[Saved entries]
▼▼▼
import Mathlib
import Literature.NumberTheory.LFunctions.WeilMarkovQuadratic
import HarnessLib

/-!
# Window increments through the doubled circle: Parseval for `D_t(g)`

Sub-problem `RiemannHypothesis`, cell `pub-rhpf` (Pf-persistence **mechanism / rigidity campaign; no RH
claims**).  First of three files of **GAL-7 (fixed-window finiteness of the negative index)**.

For a function `g` supported in the window `[-a, a]` we expand it on the circle of length `4a` (the
interval `(-2a, 2a]`, twice the window, so that translates by `|t| < a` never wrap around) and prove the
two Parseval identities the finiteness argument rests on:

* `hasSum_norm_sq_winCoeff`: `Σ_k |ĉ_k|² = (4a)⁻¹ ‖g‖₂²`;
* `hasSum_winCoeff_increment`: for `0 ≤ t < a`,
  `D_t(g) = ∫ |g(x+t) − g(x)|² dx = 16 a Σ_k |ĉ_k|² sin²(π k t / 4a)`,

where `ĉ_k = winCoeff a g k` is the `k`-th Fourier coefficient of `g` on `(-2a, 2a]` (Mathlib's
`fourierCoeffOn`) and `D_t = weilIncrement` is the increment form of the Weil–Markov decomposition
(`Literature.…WeilMarkovQuadratic`).  The key step is the translate rule
`winCoeff a (g(· + t)) k = e^{2πikt/4a} ĉ_k` (`winCoeff_translate`), valid because the support never
leaves the doubled window.  Everything is elementary real analysis; RH-free.
[cite: Yoshida1992, §1 p. 282 and Lemma 3] [cite: Bombieri2000Weil, Thm 2 (p. 193)]
-/

noncomputable section

open MeasureTheory Set Filter Topology
open scoped Real

set_option linter.dupNamespace false

namespace Summit.RiemannHypothesis.RiemannHypothesis.Theorems.PfPersistence

open Literature.NumberTheory.LFunctions

/-! ## The doubled-window Fourier coefficients -/

/-- The doubled window is a genuine interval: `-2a < 2a` for `a > 0`. [folklore] -/
theorem neg_two_mul_lt_two_mul {a : ℝ} (ha : 0 < a) : -(2 * a) < 2 * a := by linarith

/-- **Doubled-window Fourier coefficient** `ĉ_k(g)`: the `k`-th Fourier coefficient of `g` on the
interval `(-2a, 2a]` (circle of length `4a`), i.e. `(4a)⁻¹ ∫_{-2a}^{2a} e^{-2πikx/4a} g(x) dx`; set to `0`
for `a ≤ 0`. [folklore] -/
def winCoeff (a : ℝ) (g : ℝ → ℂ) (k : ℤ) : ℂ :=
  if h : 0 < a then fourierCoeffOn (neg_two_mul_lt_two_mul h) g k else 0

variable {a t : ℝ} {g : ℝ → ℂ} {k : ℤ}

/-- Unfolding: for `a > 0`, `winCoeff a g k = fourierCoeffOn _ g k`. [folklore] -/
theorem winCoeff_eq (ha : 0 < a) : winCoeff a g k = fourierCoeffOn (neg_two_mul_lt_two_mul ha) g k :=
  dif_pos ha

/-- The exponential character of the doubled window, `x ↦ e^{2πikx/(2a − (−2a))}` composed with the
projection to the circle, is continuous. [folklore] -/
theorem continuous_fourier_coe (T : ℝ) (n : ℤ) : Continuous fun x : ℝ ↦ fourier n (x : AddCircle T) :=
  (fourier n).continuous.comp continuous_quotient_mk'

/-- Integral form: `winCoeff a g k = (4a)⁻¹ ∫_{-2a}^{2a} e_{-k}(x) g(x) dx`. [folklore] -/
theorem winCoeff_eq_integral (ha : 0 < a) :
    winCoeff a g k = (1 / (2 * a - -(2 * a))) •
      ∫ x in (-(2 * a))..(2 * a), fourier (-k) (x : AddCircle (2 * a - -(2 * a))) • g x := by
  rw [winCoeff_eq ha, fourierCoeffOn_eq_integral]

/-- Linearity: `ĉ_k(c g) = c ĉ_k(g)`. [folklore] -/
theorem winCoeff_const_mul (c : ℂ) : winCoeff a (fun x ↦ c * g x) k = c * winCoeff a g k := by
  by_cases ha : 0 < a
  · rw [winCoeff_eq ha, winCoeff_eq ha, fourierCoeffOn.const_mul]
  · simp [winCoeff, ha]

/-- The integrand `e_{-k}(x) • u(x)` of a doubled-window coefficient is interval integrable for
continuous `u`. [folklore] -/
theorem intervalIntegrable_fourier_smul {u : ℝ → ℂ} (hu : Continuous u) (T c d : ℝ) (n : ℤ) :
    IntervalIntegrable (fun x : ℝ ↦ fourier n (x : AddCircle T) • u x) volume c d := by
  apply Continuous.intervalIntegrable
  exact (continuous_fourier_coe T n).smul hu

/-- Linearity: `ĉ_k(g + h) = ĉ_k(g) + ĉ_k(h)` for continuous `g, h`. [folklore] -/
theorem winCoeff_add {h : ℝ → ℂ} (hg : Continuous g) (hh : Continuous h) :
    winCoeff a (fun x ↦ g x + h x) k = winCoeff a g k + winCoeff a h k := by
  by_cases ha : 0 < a
  · rw [winCoeff_eq_integral ha, winCoeff_eq_integral ha, winCoeff_eq_integral ha, ← smul_add,
      ← intervalIntegral.integral_add (intervalIntegrable_fourier_smul hg _ _ _ _)
        (intervalIntegrable_fourier_smul hh _ _ _ _)]
    simp only [smul_add]
  · simp [winCoeff, ha]

/-- Linearity: `ĉ_k(g − h) = ĉ_k(g) − ĉ_k(h)` for continuous `g, h`. [folklore] -/
theorem winCoeff_sub {h : ℝ → ℂ} (hg : Continuous g) (hh : Continuous h) :
    winCoeff a (fun x ↦ g x - h x) k = winCoeff a g k - winCoeff a h k := by
  have h2 : (fun x ↦ g x - h x) = fun x ↦ g x + (-1 : ℂ) * h x := by
    funext x
    ring
  have hc : Continuous fun x ↦ (-1 : ℂ) * h x := by fun_prop
  rw [h2, winCoeff_add hg hc, winCoeff_const_mul]
  ring

/-- Linearity over finite real combinations: `ĉ_k(Σ cᵢ gᵢ) = Σ cᵢ ĉ_k(gᵢ)`. [folklore] -/
theorem winCoeff_sum_smul {ι : Type*} [Fintype ι] {G : ι → ℝ → ℂ} (hG : ∀ i, Continuous (G i))
    (c : ι → ℝ) :
    winCoeff a (fun x ↦ ∑ i, (c i : ℂ) * G i x) k = ∑ i, (c i : ℂ) * winCoeff a (G i) k := by
  classical
  by_cases ha : 0 < a
  · simp only [winCoeff_eq_integral ha, Finset.smul_sum]
    have hc : ∀ i, Continuous fun x ↦ (c i : ℂ) * G i x := fun i ↦ by fun_prop
    rw [intervalIntegral.integral_finsetSum fun i _ ↦ intervalIntegrable_fourier_smul (hc i) _ _ _ _]
    rw [Finset.smul_sum]
    refine Finset.sum_congr rfl fun i _ ↦ ?_
    have hfun : (fun x : ℝ ↦ fourier (-k) (x : AddCircle (2 * a - -(2 * a))) • ((c i : ℂ) * G i x)) =
        fun x : ℝ ↦ (c i : ℂ) • (fourier (-k) (x : AddCircle (2 * a - -(2 * a))) • G i x) := by
      funext x
      simp only [smul_eq_mul]
      ring
    rw [hfun, intervalIntegral.integral_smul, smul_comm, smul_eq_mul]
  · simp [winCoeff, ha]

/-! ## Support bookkeeping -/

/-- A function supported in `[-a, a]` has `x ↦ F x * g x` supported in `(-2a + t, 2a + t]` whenever
`|t| < a`. [folklore] -/
theorem support_mul_subset_Ioc (hsupp : Function.support g ⊆ Icc (-a) a) (ht : |t| < a)
    (F : ℝ → ℂ) :
    Function.support (fun x ↦ F x * g x) ⊆ Ioc (-(2 * a) + t) (2 * a + t) := by
  intro x hx
  have hgx : g x ≠ 0 := fun h ↦ hx (by simp [h])
  have hxI := hsupp hgx
  rw [abs_lt] at ht
  exact ⟨by linarith [hxI.1], by linarith [hxI.2]⟩

/-- Window shift: `∫_{-2a+t}^{2a+t} F g = ∫_{-2a}^{2a} F g` for `g` supported in `[-a, a]`, `|t| < a`
(both equal the integral over `ℝ`). [folklore] -/
theorem intervalIntegral_shift_window (ha : 0 < a) (hsupp : Function.support g ⊆ Icc (-a) a)
    (ht : |t| < a) (F : ℝ → ℂ) :
    ∫ x in (-(2 * a) + t)..(2 * a + t), F x * g x = ∫ x in (-(2 * a))..(2 * a), F x * g x := by
  rw [intervalIntegral.integral_eq_integral_of_support_subset (support_mul_subset_Ioc hsupp ht F),
    intervalIntegral.integral_eq_integral_of_support_subset]
  simpa using support_mul_subset_Ioc hsupp (t := 0) (by simpa using ha) F

/-! ## Translates and increments -/

/-- **Translate rule.** For `g` supported in `[-a, a]` and `|t| < a`:
`ĉ_k(g(· + t)) = e^{2πikt/4a} · ĉ_k(g)` — the translate never wraps around the doubled circle.
[folklore] -/
theorem winCoeff_translate (ha : 0 < a) (hsupp : Function.support g ⊆ Icc (-a) a) (ht : |t| < a) :
    winCoeff a (fun x ↦ g (x + t)) k =
      fourier k (t : AddCircle (2 * a - -(2 * a))) * winCoeff a g k := by
  rw [winCoeff_eq_integral ha, winCoeff_eq_integral ha]
  set T : ℝ := 2 * a - -(2 * a) with hT
  have hmul : ∀ x : ℝ, fourier (-k) (x : AddCircle T) • g (x + t) =
      fourier k (t : AddCircle T) * (fourier (-k) ((x + t : ℝ) : AddCircle T) * g (x + t)) := by
    intro x
    rw [smul_eq_mul, ← mul_assoc]
    congr 1
    simp only [fourier_coe_apply, ← Complex.exp_add]
    congr 1
    push_cast
    ring
  simp_rw [hmul]
  rw [intervalIntegral.integral_const_mul,
    intervalIntegral.integral_comp_add_right (fun x : ℝ ↦ fourier (-k) (x : AddCircle T) * g x) t,
    intervalIntegral_shift_window ha hsupp ht]
  simp only [smul_eq_mul, Complex.real_smul]
  ring

/-- The increment function `x ↦ g(x+t) − g(x)` of a function supported in `[-a, a]`, `0 ≤ t < a`, is
supported in `(-2a, 2a]`. [folklore] -/
theorem support_increment_subset (ha : 0 < a) (hsupp : Function.support g ⊆ Icc (-a) a)
    (ht0 : 0 ≤ t) (hta : t < a) :
    Function.support (fun x ↦ g (x + t) - g x) ⊆ Ioc (-(2 * a)) (2 * a) := by
  intro x hx
  rw [Function.mem_support] at hx
  by_cases h1 : g (x + t) = 0
  · have h2 : g x ≠ 0 := fun h ↦ hx (by simp [h1, h])
    have := hsupp h2
    exact ⟨by linarith [this.1], by linarith [this.2]⟩
  · have := hsupp h1
    exact ⟨by linarith [this.1], by linarith [this.2]⟩

/-- `‖e_k(t) − 1‖² = 4 sin²(πkt/4a)` on the circle of length `4a`. [folklore] -/
theorem norm_fourier_sub_one_sq (a t : ℝ) (k : ℤ) :
    ‖fourier k (t : AddCircle (2 * a - -(2 * a))) - 1‖ ^ 2 =
      4 * Real.sin (π * k * t / (4 * a)) ^ 2 := by
  have h : fourier k (t : AddCircle (2 * a - -(2 * a))) =
      Complex.exp (Complex.I * ((2 * π * k * t / (4 * a) : ℝ) : ℂ)) := by
    rw [fourier_coe_apply]
    congr 1
    push_cast
    ring
  rw [h, Complex.norm_exp_I_mul_ofReal_sub_one, Real.norm_eq_abs, sq_abs]
  have : 2 * π * k * t / (4 * a) / 2 = π * k * t / (4 * a) := by ring
  rw [this]
  ring

/-- A continuous function supported in `[-a, a]` has compact support. [folklore] -/
theorem hasCompactSupport_of_support_subset (hsupp : Function.support g ⊆ Icc (-a) a) :
    HasCompactSupport g :=
  HasCompactSupport.of_support_subset_isCompact isCompact_Icc hsupp

/-- **Parseval on the doubled window.** For continuous `g` supported in `[-a, a]`:
`Σ_k |ĉ_k|² = (4a)⁻¹ ∫ |g|²`. [folklore] -/
theorem hasSum_norm_sq_winCoeff (ha : 0 < a) (hg : Continuous g)
    (hsupp : Function.support g ⊆ Icc (-a) a) :
    HasSum (fun k : ℤ ↦ ‖winCoeff a g k‖ ^ 2) ((4 * a)⁻¹ * ∫ x, ‖g x‖ ^ 2) := by
  have hL2 : MemLp g 2 (volume.restrict (Ioc (-(2 * a)) (2 * a))) :=
    (hg.memLp_of_hasCompactSupport (hasCompactSupport_of_support_subset hsupp)).restrict _
  have h := hasSum_sq_fourierCoeffOn (neg_two_mul_lt_two_mul ha) hL2
  have hsupp2 : Function.support (fun x ↦ ‖g x‖ ^ 2) ⊆ Ioc (-(2 * a)) (2 * a) := by
    intro x hx
    have hgx : g x ≠ 0 := fun h0 ↦ hx (by simp [h0])
    have := hsupp hgx
    exact ⟨by linarith [this.1], by linarith [this.2]⟩
  rw [intervalIntegral.integral_eq_integral_of_support_subset hsupp2, smul_eq_mul] at h
  have h4 : (2 * a - -(2 * a))⁻¹ = (4 * a)⁻¹ := by ring
  simp_rw [winCoeff_eq ha]
  rwa [h4] at h

/-- **Parseval for increments.** For continuous `g` supported in `[-a, a]` and `0 ≤ t < a`:
`D_t(g) = 16 a · Σ_k |ĉ_k|² sin²(π k t / 4a)` (as a `HasSum`). [cite: Yoshida1992, Lemma 3 (proof)] -/
theorem hasSum_winCoeff_increment (ha : 0 < a) (hg : Continuous g)
    (hsupp : Function.support g ⊆ Icc (-a) a) (ht0 : 0 ≤ t) (hta : t < a) :
    HasSum (fun k : ℤ ↦ 16 * a * (‖winCoeff a g k‖ ^ 2 * Real.sin (π * k * t / (4 * a)) ^ 2))
      (weilIncrement g t) := by
  set f : ℝ → ℂ := fun x ↦ g (x + t) - g x with hf
  have hfc : Continuous f := by
    rw [hf]
    fun_prop
  have hfsupp := support_increment_subset ha hsupp ht0 hta
  have hfK : HasCompactSupport f :=
    HasCompactSupport.of_support_subset_isCompact isCompact_Icc (hfsupp.trans Ioc_subset_Icc_self)
  have hL2 : MemLp f 2 (volume.restrict (Ioc (-(2 * a)) (2 * a))) :=
    (hfc.memLp_of_hasCompactSupport hfK).restrict _
  have h := hasSum_sq_fourierCoeffOn (neg_two_mul_lt_two_mul ha) hL2
  have hsupp2 : Function.support (fun x ↦ ‖f x‖ ^ 2) ⊆ Ioc (-(2 * a)) (2 * a) := by
    intro x hx
    apply hfsupp
    intro h0
    apply hx
    have h0' : f x = 0 := h0
    simp [h0']
  rw [intervalIntegral.integral_eq_integral_of_support_subset hsupp2, smul_eq_mul] at h
  have hD : (∫ x, ‖f x‖ ^ 2) = weilIncrement g t := rfl
  rw [hD] at h
  -- the coefficients of the increment function
  have hta' : |t| < a := abs_lt.2 ⟨by linarith, hta⟩
  have hcoef : ∀ k : ℤ, fourierCoeffOn (neg_two_mul_lt_two_mul ha) f k =
      (fourier k (t : AddCircle (2 * a - -(2 * a))) - 1) * winCoeff a g k := by
    intro k
    have hgt : Continuous fun x ↦ g (x + t) := hg.comp (continuous_id.add continuous_const)
    rw [← winCoeff_eq ha, hf, winCoeff_sub hgt hg, winCoeff_translate ha hsupp hta']
    ring
  simp_rw [hcoef, norm_mul, mul_pow, norm_fourier_sub_one_sq] at h
  have h4 : (2 * a - -(2 * a))⁻¹ = (4 * a)⁻¹ := by ring
  rw [h4] at h
  have h16 := h.mul_left (4 * a)
  rw [← mul_assoc, mul_inv_cancel₀ (by positivity : (4 * a : ℝ) ≠ 0), one_mul] at h16
  have hfun : (fun k : ℤ ↦ 16 * a * (‖winCoeff a g k‖ ^ 2 * Real.sin (π * k * t / (4 * a)) ^ 2)) =
      fun i : ℤ ↦ 4 * a * (4 * Real.sin (π * i * t / (4 * a)) ^ 2 * ‖winCoeff a g i‖ ^ 2) := by
    funext k
    ring
  rw [hfun]
  exact h16

end Summit.RiemannHypothesis.RiemannHypothesis.Theorems.PfPersistence

end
▲▲▲
▶ TRY IT:
Beginning with the very first line of the records above, please retype each line through the one that has "the negative index)**.", and add nothing.

▶ RESULT:
import Mathlib
import Literature.NumberTheory.LFunctions.WeilMarkovQuadratic
import HarnessLib

/-!
# Window increments through the doubled circle: Parseval for `D_t(g)`

Sub-problem `RiemannHypothesis`, cell `pub-rhpf` (Pf-persistence **mechanism / rigidity campaign; no RH
claims**).  First of three files of **GAL-7 (fixed-window finiteness of the negative index)**.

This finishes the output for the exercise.